第182章 結局(下)
麟德殿裏, 高陽長公主等了半天也沒見永昌帝的影子,稍覺焦躁, 在外殿來回踱步。
一盞茶的功夫後, 永昌帝才匆匆趕來,見着親姐姐,劈頭便問道:“這會兒找朕, 是有急事?”
他是從寝宮過來的。
先前韓蟄凱旋,永昌帝龍顏大悅, 被韓蟄辭謝慶功宴後,他便在別處擺了個小小的宴席,連着數日,帶兩位近來寵愛的嫔妃取樂, 喝了不少酒。今日後晌,他便是在寝宮裏肆意取樂, 臨近傍晚才從愛妃身上爬起來, 一道用晚膳。
聽見高陽長公主這會兒求見,他待親姐姐向來很好, 正好用完了膳,便過來瞧。
——因白日裏縱欲過度, 那本就虛弱的身子被掏得更空, 眼睛底下有點淡淡的青色。
誰知高陽公主不答反問,“不是皇上召我進宮的嗎?”
“朕召你?”
“是徐逯來傳的口谕, 說皇上有要事召見, 讓我趕緊進宮。”
“朕何曾——”永昌帝當然沒傳過這道口谕, 面露不豫,說到一半,猛然驚覺,跟高陽長公主相顧愕然。

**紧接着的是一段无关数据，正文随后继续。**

import Summits.ValiantsHypothesis.ValiantsHypothesis.Theorems.LacunarySymmetroidMatrixDescartesIndexOneWronskianForm

/-!
# `MatrixDescartes` (stmt-ValiantsHypothesis-18050) — pivot column at index one: THE SIGN OF THE TWISTED WRONSKIAN AT A NODE IS THE
# NODE TYPE — `W_e(x₀) + x₀·R′(x₀) = e·N(x₀)·det F(x₀)` for the Rayleigh K-nomial `R` of the adjugate vector

HONEST FRAMING.  Cell `pub-symmetroid`, seat `val-sym-mdr-p2` (gen 23); helper file `--supports` the crux
`Theses.LacunarySymmetroid.MatrixDescartes` (OPEN), NO closure claim.  Completes this seat's `…IndexOneWronskianForm` (p678654:
`W_e = yᵀ𝔼_e y`, `y = adj(𝔻)w`; at a root `y(x₀)` is a kernel vector) for conjb-1's index-one pivot column.  Nothing here bears on
`MatrixDescartes` in its window, on `stub_twoSided`, on `DoorA26` / `DoorA34`, the census registers, or `VP ≠ VNP`.

CONTENT.  Fix a real point `x₀` and the real vector `y₀ := adj(𝔻(x₀)) w`.  The RAYLEIGH K-NOMIAL of `y₀` is the scalar pencil
`R(X) := y₀ᵀ F(X) y₀ = X^e·y₀ᵀ(A − wwᵀ)y₀ + ∑ₖ X^{dₖ}·y₀ᵀPₖy₀` (the chain method's object at a node).  Then (symmetric letters, every `x₀`):
  **`twistedWronskian_add_euler_rayleigh`:  W_e(x₀) + x₀·R′(x₀) = e · N(x₀) · det F(x₀)`**,  `N = wᵀadj(𝔻)w`.
Hence AT A POSITIVE ROOT `x₀` of `det F` (`twistedWronskian_eval_root`): `W_e(x₀) = −x₀·R′(x₀)` — the twisted Wronskian is NEGATIVE at
ascending nodes and POSITIVE at descending nodes (`y₀ ≠ 0` is a kernel vector there, p678654 `pivot_mulVec_adj_eq_zero_of_root`), so between two
consecutive roots of the SAME type `W_e` has an even number (≥ 0) of sign changes and between roots of opposite type an odd number (≥ 1): the
secular Rolle zero of `W_e` in each gap (conjb-1) is forced exactly at the type alternations, and the dent census counts the rest.

[folklore] Polynomial calculus over `ℝ[X]` (Euler operator `X·d/dX` on a lacunary pencil) and the identities of p678654.
Axioms `propext`, `Classical.choice`, `Quot.sound`.
-/

set_option linter.dupNamespace false

namespace Summit.ValiantsHypothesis.ValiantsHypothesis.Theorems.LacunarySymmetroidMatrixDescartes.SecularRolle

open Polynomial Matrix Finset
open scoped BigOperators

variable {m K : ℕ}

local notation3 (prettyPrint := false) "𝔻[" e ", " d ", " A ", " P "]" =>
  ((X : ℝ[X]) ^ (e : ℕ)) • (A : Matrix (Fin _) (Fin _) ℝ).map Polynomial.C
    + ∑ k, ((X : ℝ[X]) ^ (d : Fin _ → ℕ) k) • ((P : Fin _ → Matrix (Fin _) (Fin _) ℝ) k).map Polynomial.C

local notation3 (prettyPrint := false) "𝕔[" w "]" => (fun i => Polynomial.C ((w : Fin _ → ℝ) i))

/-- **Euler derivative of a Rayleigh K-nomial.**  For a real vector `v` and the pencil `𝔻[e, d, B, P]` (any real `B`):
`x · R′(x) = e·x^e·vᵀBv + ∑ₖ dₖ·x^{dₖ}·vᵀPₖv` where `R(X) = vᵀ 𝔻 v`. [folklore] -/
theorem euler_rayleigh_eval (e : ℕ) (d : Fin K → ℕ) (B : Matrix (Fin m) (Fin m) ℝ)
    (P : Fin K → Matrix (Fin m) (Fin m) ℝ) (v : Fin m → ℝ) (x : ℝ) :
    x * (derivative (𝕔[v] ⬝ᵥ ((𝔻[e, d, B, P]) *ᵥ 𝕔[v]))).eval x
      = (e : ℝ) * x ^ e * (v ⬝ᵥ (B *ᵥ v)) + ∑ k, (d k : ℝ) * x ^ d k * (v ⬝ᵥ (P k *ᵥ v)) := by
  -- derivative through the constant vector, then the Euler operator on the matrix
  have h1 : derivative (𝕔[v] ⬝ᵥ ((𝔻[e, d, B, P]) *ᵥ 𝕔[v]))
      = 𝕔[v] ⬝ᵥ ((𝔻[e, d, B, P]).map derivative *ᵥ 𝕔[v]) := by
    rw [derivative_dotProduct_const]
    congr 1
    have h := mulVec_derivative (𝔻[e, d, B, P]) 𝕔[v]
    have hc : (fun i => derivative ((𝕔[v] : Fin m → ℝ[X]) i)) = 0 := by
      funext i; simp
    rw [hc, Matrix.mulVec_zero, add_zero] at h
    exact h
  have h2 : Polynomial.C x * derivative (𝕔[v] ⬝ᵥ ((𝔻[e, d, B, P]) *ᵥ 𝕔[v]))
      = (𝕔[v] ⬝ᵥ ((Polynomial.C x • (𝔻[e, d, B, P]).map derivative) *ᵥ 𝕔[v])) := by
    rw [h1, Matrix.smul_mulVec, dotProduct_smul, smul_eq_mul]
  have h3 : (Polynomial.C x * derivative (𝕔[v] ⬝ᵥ ((𝔻[e, d, B, P]) *ᵥ 𝕔[v]))).eval x
      = x * (derivative (𝕔[v] ⬝ᵥ ((𝔻[e, d, B, P]) *ᵥ 𝕔[v]))).eval x := by
    rw [Polynomial.eval_mul, Polynomial.eval_C]
  rw [← h3, h2, eval_dotProduct_mulVec]
  -- evaluate the Euler-weighted matrix: at the point `x`, `C x • 𝔻′` evaluates like `X • 𝔻′`
  have hX : ((Polynomial.C x • (𝔻[e, d, B, P]).map derivative).map (Polynomial.eval x))
      = (((X : ℝ[X]) • (𝔻[e, d, B, P]).map derivative).map (Polynomial.eval x)) := by
    refine Matrix.ext fun i j => ?_
    simp only [Matrix.map_apply, Matrix.smul_apply, smul_eq_mul, Polynomial.eval_mul, Polynomial.eval_C,
      Polynomial.eval_X]
  have hE : (((X : ℝ[X]) • (𝔻[e, d, B, P]).map derivative).map (Polynomial.eval x))
      = ((e : ℝ) * x ^ e) • B + ∑ k, ((d k : ℝ) * x ^ d k) • P k := by
    rw [X_smul_skeleton_derivative]
    refine Matrix.ext fun i j => ?_
    simp only [Matrix.map_apply, Matrix.add_apply, Matrix.sum_apply, Matrix.smul_apply, smul_eq_mul,
      Polynomial.eval_add, Polynomial.eval_finsetSum, Polynomial.eval_mul, Polynomial.eval_C, Polynomial.eval_pow,
      Polynomial.eval_X, mul_assoc]
  have hv : (fun i => ((𝕔[v] : Fin m → ℝ[X]) i).eval x) = v := by funext i; simp
  rw [hX, hE, hv]
  simp only [Matrix.add_mulVec, Matrix.sum_mulVec, Matrix.smul_mulVec, dotProduct_add, dotProduct_sum,
    dotProduct_smul, smul_eq_mul]

/-- `yᵀ 𝔻(x) y = det 𝔻(x) · (wᵀ y)` for `y = adj(𝔻(x)) w` (real point). [folklore] -/
theorem form_skeleton_real (e : ℕ) (d : Fin K → ℕ) (A : Matrix (Fin m) (Fin m) ℝ) (w : Fin m → ℝ)
    (P : Fin K → Matrix (Fin m) (Fin m) ℝ) (x : ℝ) :
    ((x ^ e • A + ∑ k, x ^ d k • P k).adjugate *ᵥ w) ⬝ᵥ
        ((x ^ e • A + ∑ k, x ^ d k • P k) *ᵥ ((x ^ e • A + ∑ k, x ^ d k • P k).adjugate *ᵥ w))
      = (x ^ e • A + ∑ k, x ^ d k • P k).det * (w ⬝ᵥ ((x ^ e • A + ∑ k, x ^ d k • P k).adjugate *ᵥ w)) := by
  rw [Matrix.mulVec_mulVec, Matrix.mul_adjugate, Matrix.smul_mulVec, Matrix.one_mulVec, dotProduct_smul,
    smul_eq_mul, dotProduct_comm]

/-- **`W_e(x₀) + x₀·R′(x₀) = e · N(x₀) · det F(x₀)`** for every real `x₀`, where `y₀ = adj(𝔻(x₀)) w`,
`R(X) = y₀ᵀ(X^e(A − wwᵀ) + ∑ X^{dₖ}Pₖ)y₀` is the Rayleigh K-nomial of `y₀`, `N = wᵀadj(𝔻)w`, `F = X^e(A − wwᵀ) + ∑ X^{dₖ}Pₖ`
(symmetric letters). [folklore] -/
theorem twistedWronskian_add_euler_rayleigh (e : ℕ) (d : Fin K → ℕ) {A : Matrix (Fin m) (Fin m) ℝ} (w : Fin m → ℝ)
    {P : Fin K → Matrix (Fin m) (Fin m) ℝ} (hA : A.IsSymm) (hP : ∀ k, (P k).IsSymm) (x : ℝ) :
    (twistedWronskian e (𝕔[w] ⬝ᵥ ((𝔻[e, d, A, P]).adjugate *ᵥ 𝕔[w])) (Matrix.det (𝔻[e, d, A, P]))).eval x
      + x * (derivative (𝕔[(x ^ e • A + ∑ k, x ^ d k • P k).adjugate *ᵥ w]
            ⬝ᵥ ((𝔻[e, d, (A - vecMulVec w w), P]) *ᵥ 𝕔[(x ^ e • A + ∑ k, x ^ d k • P k).adjugate *ᵥ w]))).eval x
      = (e : ℝ) * (w ⬝ᵥ ((x ^ e • A + ∑ k, x ^ d k • P k).adjugate *ᵥ w))
          * (x ^ e • (A - vecMulVec w w) + ∑ k, x ^ d k • P k).det := by
  set y₀ : Fin m → ℝ := (x ^ e • A + ∑ k, x ^ d k • P k).adjugate *ᵥ w with hy₀
  rw [twistedWronskian_skeleton_eval e d w hA hP x, euler_rayleigh_eval e d (A - vecMulVec w w) P y₀ x, ← hy₀,
    det_pivot_real_eq, ← hy₀]
  -- `y₀ᵀ(A − wwᵀ)y₀ = y₀ᵀAy₀ − (w·y₀)²` and `x^e y₀ᵀAy₀ + ∑ x^{dₖ} y₀ᵀPₖy₀ = det 𝔻(x)·(w·y₀)`
  have hsub : y₀ ⬝ᵥ ((A - vecMulVec w w) *ᵥ y₀) = y₀ ⬝ᵥ (A *ᵥ y₀) - (w ⬝ᵥ y₀) * (w ⬝ᵥ y₀) := by
    rw [Matrix.sub_mulVec, dotProduct_sub, vecMulVec_mulVec_eq, dotProduct_smul, smul_eq_mul, dotProduct_comm y₀ w]
  have hform : x ^ e * (y₀ ⬝ᵥ (A *ᵥ y₀)) + ∑ k, x ^ d k * (y₀ ⬝ᵥ (P k *ᵥ y₀))
      = (x ^ e • A + ∑ k, x ^ d k • P k).det * (w ⬝ᵥ y₀) := by
    have h := form_skeleton_real e d A w P x
    rw [← hy₀] at h
    rw [← h]
    simp only [Matrix.add_mulVec, Matrix.sum_mulVec, Matrix.smul_mulVec, dotProduct_add, dotProduct_sum,
      dotProduct_smul, smul_eq_mul]
  rw [hsub]
  have hsplit : ∑ k, ((e : ℝ) - (d k : ℝ)) * x ^ d k * (y₀ ⬝ᵥ (P k *ᵥ y₀)) + (↑e * x ^ e * (y₀ ⬝ᵥ (A *ᵥ y₀)
        - (w ⬝ᵥ y₀) * (w ⬝ᵥ y₀)) + ∑ k, (d k : ℝ) * x ^ d k * (y₀ ⬝ᵥ (P k *ᵥ y₀)))
      = (e : ℝ) * (x ^ e * (y₀ ⬝ᵥ (A *ᵥ y₀)) + ∑ k, x ^ d k * (y₀ ⬝ᵥ (P k *ᵥ y₀)))
        - (e : ℝ) * x ^ e * ((w ⬝ᵥ y₀) * (w ⬝ᵥ y₀)) := by
    have hs : ∑ k, ((e : ℝ) - (d k : ℝ)) * x ^ d k * (y₀ ⬝ᵥ (P k *ᵥ y₀))
          + ∑ k, (d k : ℝ) * x ^ d k * (y₀ ⬝ᵥ (P k *ᵥ y₀))
        = (e : ℝ) * ∑ k, x ^ d k * (y₀ ⬝ᵥ (P k *ᵥ y₀)) := by
      rw [← Finset.sum_add_distrib, Finset.mul_sum]
      exact Finset.sum_congr rfl fun k _ => by ring
    linear_combination hs
  rw [hsplit, hform, dotProduct_comm w y₀]
  ring

/-- **AT A ROOT: `W_e(x₀) = −x₀·R′(x₀)`** — the twisted Wronskian at a positive root `x₀` of `det F` is minus the Euler slope of the
Rayleigh K-nomial of the kernel vector `y₀ = adj(𝔻(x₀)) w` (negative at ascending nodes, positive at descending nodes). [folklore] -/
theorem twistedWronskian_eval_root (e : ℕ) (d : Fin K → ℕ) {A : Matrix (Fin m) (Fin m) ℝ} (w : Fin m → ℝ)
    {P : Fin K → Matrix (Fin m) (Fin m) ℝ} (hA : A.IsSymm) (hP : ∀ k, (P k).IsSymm) {x : ℝ}
    (hroot : (x ^ e • (A - vecMulVec w w) + ∑ k, x ^ d k • P k).det = 0) :
    (twistedWronskian e (𝕔[w] ⬝ᵥ ((𝔻[e, d, A, P]).adjugate *ᵥ 𝕔[w])) (Matrix.det (𝔻[e, d, A, P]))).eval x
      = -(x * (derivative (𝕔[(x ^ e • A + ∑ k, x ^ d k • P k).adjugate *ᵥ w]
            ⬝ᵥ ((𝔻[e, d, (A - vecMulVec w w), P]) *ᵥ 𝕔[(x ^ e • A + ∑ k, x ^ d k • P k).adjugate *ᵥ w]))).eval x) := by
  have h := twistedWronskian_add_euler_rayleigh e d w hA hP x
  rw [hroot, mul_zero] at h
  linarith

end Summit.ValiantsHypothesis.ValiantsHypothesis.Theorems.LacunarySymmetroidMatrixDescartes.SecularRolle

徐逯是禦前地位僅次于劉英的內監,在宮廷熬了大半輩子,能爬到如今的地位,也算是辦事機靈,頗得信重。
永昌帝沒下過這道口谕,他卻跑去長公主府,顯然是矯傳聖旨!
徐逯想做什麽!
永昌帝大怒,當即回身向劉英道:“徐逯呢!”
“回禀皇上,徐逯外出辦差,至今尚未歸來。”
這由頭當然是胡謅搪塞的,永昌帝氣得冷笑,當即喝命劉英傳令羽林衛,将徐逯捉回來。姐弟倆畢竟是長于宮廷,從未碰見過內監平白無故矯傳聖旨的事,心裏覺得不踏實,正揣測內情,卻又見劉英入殿禀報,“門下侍郎韓蟄同六部尚書、中書侍郎求見皇上。”
“他們來做什麽!”
永昌帝覺得煩躁,卻立時察覺不對勁,同高陽長公主換個眼神,步履匆匆地往外走。
還沒走到殿門口,明晃晃的滿殿燈火下,韓蟄健步而入,旁邊是中書侍郎章公望和六部尚書,後面跟着那位早已背叛朝廷的錦衣司副使樊衡。
透過敞開的門扇,殿前玉玠上不知何時多了些兵甲,韓征和尚政帶甲執刀,身後數十名羽林衛列隊齊整,手裏高舉火把。
永昌帝何曾見過這等陣仗,當即愣住,旋即面色驟變。
韓蟄倒是從容,端然入殿,在永昌帝跟前站定,淵渟岳峙似的,那朝堂歷練、沙場征伐後的懾人氣勢卻半點都不再收斂,只将一雙冷沉的眼睛望着永昌帝,沉聲道:“臣等有事,須奏禀皇上。”
身後諸位重臣亦拱手行禮,卻是面色不善。
永昌帝瞧了眼殿外的羽林衛,貼身守衛他的人無故擅動,顯然是為了韓蟄。
他心中湧起驚慌,當即高聲道:“柴隆!”
連喝三聲,才見柴隆緩緩走過來,仍是值守時的裝束,卻未向他應命,只緩步走到韓征身前,手按刀柄,沉默不語。
這态度已十分明白。
永昌帝的心幾乎跌倒冰窖裏,就見樊衡關上殿門,隔斷他的視線。
整個麟德殿霎時沉悶起來,永昌帝心裏咚咚直跳,下意識往後退了兩步,被高陽長公主輕輕扶住。
皇家金尊玉貴的長公主,向來倨傲驕矜,哪怕此刻察覺情勢不對,亦不肯輸了氣勢,厲聲道:“無召擅入皇宮,你們這是要跟皇上禀奏該有的樣子?”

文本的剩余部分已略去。